### Exercise aim
Repeat nothing but the lines below running from the one containing "doi:10.1007/s11005-025-01961-w = arXiv:2504.01628" to the one containing "phrased as saying". Keep both end lines.

### Input material
※ ※ ※

import Mathlib
import Literature.MathematicalPhysics.QuantumFieldTheory.Borinsky2020.TropicalApproximation
import HarnessLib

/-!
# Borinsky's tropical approximation theorem, the hard half: a completely non-vanishing polynomial is bounded BELOW by a constant times its tropical approximation (AIHPD 2023 = arXiv:2008.12310, §3: Theorem 8b, with Proposition 7, Lemmas 10–11 and the printed converse) — PROVED

independent recomputation; certified where stated, statistical where stated; no new-physics claim.

CITATION HEADER (venture `QEDPrecision`, cell `pub-qed`, track TROPICAL, LIT seat `pub-qed-trop-lit` gen 24; VALUE-FREE: inequalities
about ABSTRACT polynomials only — no Feynman graph, no integral, no Monte-Carlo value, nothing per word or per Set V family). Completes the
companion file `Borinsky2020/TropicalApproximation.lean` (Definitions 1, 2, 6, Theorem 8a, the positive-coefficient case of 8b; its header:
"NOT typed: Theorem 8b in general"), whose definitions `monom`, `trop`, `pairing`, `faceValue`, `trunc`, `CompletelyNonVanishing` are used
verbatim here. Serves: the track's source sheet `tropical/lit/SOURCES.md` §1.3 / A23 (the charge names "Borinsky 2020 … tropical
approximation theorem … AS PRINTED"); `Volkov2016/RayConvergenceCriterion.lean` §1 (its `integrableOn_of_le_tropMax_div` is "usable with ANY
denominator bounded below by a constant times its tropical maximum — positive coefficients as printed, or e.g. a completely non-vanishing one
… Thm 8b there": this file supplies that bound); ORACLE-MAP §0b clause (i) ("completely non-vanishing denominators", requirement R3 of
Theorem 3) and T2's cancelling-face question (the converse below is the printed statement that a truncation with a positive zero DEFEATS
every lower bound `C·p^tr ≤ |p|`).

Source [Borinsky2020]: M. Borinsky, "Tropical Monte Carlo quadrature for Feynman integrals", Ann. Inst. Henri Poincaré D 10 (2023) 635–685,
doi:10.4171/aihpd/158 = arXiv:2008.12310v2 (LaTeX e-print held by the cell, HOME `data/lit/sources/.cache/2008.12310/tropical.tex`; theorem
numbers = the e-print's single shared counter as in the companion files; e-print §3 = journal §3). VERBATIM. Proposition 7 (tex l.425–428):
"p^tr(e^y) = e^{max_{v∈NP_p} ⟨y,v⟩}, where we used the notation e^y = (e^{y_1}, …, e^{y_n}) to denote the component-wise exponential." with
eq. (logPtr) (l.419): "log p^tr(x) = max_{ℓ∈supp(p)} log x^ℓ = max_{ℓ∈supp(p)} Σ_k y_k ℓ_k = max_{ℓ∈supp(p)} ⟨y,ℓ⟩ = max_{v∈NP_p} ⟨y,v⟩".
**Theorem 8b** (l.455–459): "If p ∈ ℂ[x_1,…,x_n] is completely non-vanishing on ℝ^n_{>0}, then there is a constant C > 0 such that
C p^tr(x) ≤ |p(x)| for all x ∈ ℝ^n_{>0}." Corollary 9 (l.463–471, homogeneous p on ℙ^{n−1}_{>0}) with "Inequalities as the one above, which
can be written as quotients of homogeneous objects, shall be interpreted accordingly, in this obvious sense as statements on these quotients."
§3.2 (l.477–478): "Theorem 8b is substantially harder to prove than Theorem 8a. … For such a lower bound to exist it is not necessary for the
polynomial to have only positive coefficients; it is sufficient for the polynomial to be completely non-vanishing. In fact, the existence of
such a lower bound is also necessary for a polynomial to be completely non-vanishing, which can be proven using a similar argument as in the
proof of Theorem 8b below." eq. (normal_cone) (l.486): "𝒞_F = {y ∈ ℝ^n : ⟨y,v⟩ = max_{w∈𝒫} ⟨y,w⟩ for all v ∈ F}". **Lemma 10** (l.520–527):
"For each face F of the Newton polytope NP_p of a polynomial p, the truncated polynomial p_F fulfills p_F(e^{s+t}) = p^tr(e^s) p_F(e^t) for all
s ∈ 𝒞_F and t ∈ ℝ^n." **Lemma 11** (l.529–535): "p^tr(e^{s+t}) ≤ p^tr(e^s) p^tr(e^t) for all s, t ∈ ℝ^n." Lemma 12 (l.564–571, the margin
`max_{v∈𝒫}⟨y,v⟩ − ⟨y,k⟩ ≥ C R` on the modified cones), **Proposition 13** (l.591–597: "If p … is completely non-vanishing on ℝ^n_{>0} and
R ≥ 0, then there is a constant C > 0 such that C p^tr(e^{s+t}) ≤ |p(e^{s+t})| for all s ∈ 𝒞_F and t ∈ B_R for each face F ⊂ NP_p", proved
"by induction in the codimension of F"), proof of Theorem 8b (l.641–643): "Use Proposition 13 and the completeness of the normal fan.", and
Remark 14 (l.645–647): "we actually constructed explicit bounds for the constants in Theorem 8 … we will not make use of them in this article."
Source [SturmfelsTelek2025]: B. Sturmfels, M. L. Telek, "Copositive geometry of Feynman integrals", Lett. Math. Phys. 115 (2025),
doi:10.1007/s11005-025-01961-w = arXiv:2504.01628 (held, `lit read arxiv:2504.01628`, chunks p0006 / p0011), §2 after Theorem 2.2 (their
restatement of Borinsky's Theorem 3): "the denominator polynomial 𝓕_z must be strictly copositive. In [Borinsky] and other sources, this is
phrased as saying that 𝓕_z is completely non-vanishing on ℙ^{n−1}_{>0}."; **Lemma 5.3**: "The interior of the copositive cone 𝒞_𝒜 consists
of all polynomials f ∈ ℝ[𝒜] such that, for each face Q of P, the inequality f|_Q(u) > 0 holds for all u in the open orthant ℝ^n_{>0}." with
the proof "We consider the decomposition of X_𝒜 into torus orbits. There is one orbit for each face Q of P, and this orbit is parametrized by
monomials x^a where a ranges over 𝒜 ∩ Q. The nonnegative toric variety X_{𝒜,≥0} is the disjoint union of the sets of strictly positive points
in each orbit."; Lemma 5.1 (proof): "The nonnegative toric variety X_{𝒜,≥0} is a compact semialgebraic subset of the simplex".

PROOF ROUTE (disclosed deviation). The STATEMENT typed is Theorem 8b as printed (existence of C > 0). The printed PROOF — Lemma 12's explicit
margin on the modified cones 𝒞̃_F and Proposition 13's induction on the codimension of F, giving the explicit constants of Remark 14 — needs
the face lattice and the normal fan of a polytope with dimension counts, which Mathlib does not have; it is replaced here by the compactness
form of the same geometry, i.e. the torus-orbit reading printed in [SturmfelsTelek2025] Lemma 5.1 / 5.3: if no C works, pick x_m ∈ ℝ^n_{>0}
with |p(x_m)|/p^tr(x_m) → 0; the NORMALISED MONOMIAL VECTORS w_m = (x_m^ℓ / p^tr(x_m))_{ℓ∈supp(p)} ∈ [0,1]^{supp(p)} (a point of the positive
torus in the coordinates of X_𝒜, scaled to max = 1) have a convergent subsequence (Bolzano–Weierstrass), the limit w has max_ℓ w_ℓ = 1 and
Σ_ℓ c_ℓ w_ℓ = 0; in logarithmic coordinates y = log x (Proposition 7: log w_{m,ℓ} = ⟨y_m,ℓ⟩ − max_{ℓ'}⟨y_m,ℓ'⟩, an affine functional of ℓ)
finite-dimensional linear algebra shows that the support F = {ℓ : w_ℓ > 0} of the limit is EXACTLY the set of maximisers of some functional
⟨y,·⟩ on supp(p) — a face F_y of NP_p in the sense of Definition 1 — and that (w_ℓ)_{ℓ∈F} = (e^{⟨t,ℓ⟩ − c})_{ℓ∈F} is a positive point of that
face's torus orbit (closedness of the finite-dimensional space of affine functionals restricted to F; a linear right inverse of the
restriction map to push the off-face coordinates to −∞ while keeping the face coordinates fixed — the role Lemma 12's margin plays in print);
hence p_{F_y}(e^t) = e^{−c}·Σ_ℓ c_ℓ w_ℓ = 0 at a point of ℝ^n_{>0}, contradicting complete non-vanishing. Lemma 10 and Proposition 7 enter in
the printed roles (homogeneity of p_F along its normal directions; p^tr in exponential form); Lemma 11 is typed for completeness (it is used in
print only inside Proposition 13). The explicit constants of Remark 14 are NOT typed. The converse (l.478, "can be proven using a similar
argument") is proved as print indicates: if p_{F_y}(x₀) = 0 with x₀ = e^t ∈ ℝ^n_{>0}, then along the ray x_λ = e^{t+λy}, λ → ∞, Lemma 10 kills
the face part, the other monomials are smaller by e^{−λδ} (δ = the gap of ⟨y,·⟩ below its maximum on supp(p)), while p^tr(x_λ) ≥ e^{⟨t,ℓ₁⟩+λ·max},
so |p(x_λ)|/p^tr(x_λ) → 0 and no C > 0 exists.

TYPING (as in the companion file). Real coefficients (`MvPolynomial σ ℝ`; the paper allows ℂ — TODO(general form): `MvPolynomial σ ℂ` with
`‖·‖`, same proofs); arbitrary index type `σ` (only the finitely many variables of `p` matter); points `x : σ → ℝ` with the hypothesis
`∀ i, 0 < x i` (= ℝ^n_{>0}); faces through their exposing functional `y : σ → ℝ` (`trunc p y`, `faceValue p y`; every face of a polytope is
exposed, l.291); "s ∈ 𝒞_F" for F = F_y is typed literally after eq. (normal_cone): `∀ d ∈ p.support, pairing y d = faceValue p y →
pairing s d = faceValue p s` (s is maximal on every vertex of F). Corollary 9 needs no separate statement in this affine typing: for
homogeneous p the inequality of Theorem 8 on ℝ^n_{>0} IS the printed statement about the quotient |p|/p^tr on ℙ^{n−1}_{>0}.
JUNK VALUES: `trop 0 = 0`, `faceValue 0 = 0` (companion file); `CompletelyNonVanishing 0 X` is false for non-empty X, so Theorem 8b's
hypothesis forces `p ≠ 0`, while the converse carries `p ≠ 0` explicitly (for p = 0 the bound `C·0 ≤ |0|` holds vacuously).

PROVED (0 named facts, D-0026; Mathlib + the companion file only):
* `monom_exp` (x^ℓ = e^{⟨y,ℓ⟩} at x = e^y), `pairing_add_smul`, `pairing_le_faceValue`, `exists_pairing_eq_faceValue`,
  **`trop_exp`** = Proposition 7 (p^tr(e^y) = e^{faceValue p y} = e^{max_{ℓ∈supp p}⟨y,ℓ⟩});
* **`eval_trunc_exp_add`** = Lemma 10 (p_F(e^{s+t}) = e^{max⟨s,·⟩} p_F(e^t) for s ∈ 𝒞_F) and `eval_trunc_exp_add_self` (s = y: the factor is
  p^tr(e^y)); **`trop_mul_le`** = Lemma 11 in multiplicative coordinates (p^tr(x·x') ≤ p^tr(x) p^tr(x') on the closed orthant);
* **`exists_pos_mul_trop_le_abs_eval`** = THEOREM 8b: `CompletelyNonVanishing p {x | ∀ i, 0 < x i} → ∃ C, 0 < C ∧ ∀ x, (∀ i, 0 < x i) →
  C * trop p x ≤ |eval x p|`;
* **`completelyNonVanishing_of_exists_pos_mul_trop_le`** = the printed converse (l.478), and the packaging
  **`completelyNonVanishing_iff_exists_pos_mul_trop_le`** (p ≠ 0): completely non-vanishing on ℝ^n_{>0} ⟺ ∃ C > 0, C·p^tr ≤ |p| on ℝ^n_{>0}
  (= [SturmfelsTelek2025] Lemma 5.3's "strictly positive on X_{𝒜,≥0}" read through |p|/p^tr, for either sign);
* `exists_two_sided_trop_bound` = Theorem 8 both halves under complete non-vanishing (C₁ p^tr ≤ |p| ≤ C₂ p^tr, C₂ = Σ|c_ℓ| + 1 from Theorem 8a).
* **`exists_abs_residual_le`** = the sentence of Theorem 3's proof that uses Theorem 8 (l.857: "Corollary 9 implies that |R_{a/b}(x)| is
  bounded on ℙ^{n−1}_{>0}") = Proposition 20's hypothesis: for finitely many numerators a_i (any) and denominators b_j (each completely
  non-vanishing on ℝ^n_{>0}, R3) and real exponents ν_i, ρ_j ≥ 0, the modulus of eq. (def_residualab)'s residual
  (Π_i |a_i|^{ν_i}/(a_i^tr)^{ν_i})/(Π_j |b_j|^{ρ_j}/(b_j^tr)^{ρ_j}) is bounded on ℝ^n_{>0} (with `abs_eval_rpow_div_trop_rpow_le`, Theorem 8a to
  the power ν, and `rpow_le_abs_eval_rpow_div_trop_rpow`, Theorem 8b to the power ρ, per factor) — the companion
  `TropicalSamplingEstimator.lean` takes exactly such a bound `|R| ≤ C` as hypothesis and records it as not typed there.
NOT typed: the explicit constants (Lemma 12, Remark 14); normal fans / face lattices as objects (§3.3 first paragraph); Theorem 3 and §4–§7
(Theorem 3's proof combines this file with `ConeIntegral` / `HeppSectorDecomposition` / `HeppSectorConvergence` — not assembled here);
complex coefficients; [SturmfelsTelek2025]'s copositive cone 𝒞_𝒜, principal 𝒜-determinant (Thm 5.4) and Pólya certificates (§6).
-/

noncomputable section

※ ※ ※

### Solution to this task
doi:10.1007/s11005-025-01961-w = arXiv:2504.01628 (held, `lit read arxiv:2504.01628`, chunks p0006 / p0011), §2 after Theorem 2.2 (their
restatement of Borinsky's Theorem 3): "the denominator polynomial 𝓕_z must be strictly copositive. In [Borinsky] and other sources, this is
phrased as saying that 𝓕_z is completely non-vanishing on ℙ^{n−1}_{>0}."; **Lemma 5.3**: "The interior of the copositive cone 𝒞_𝒜 consists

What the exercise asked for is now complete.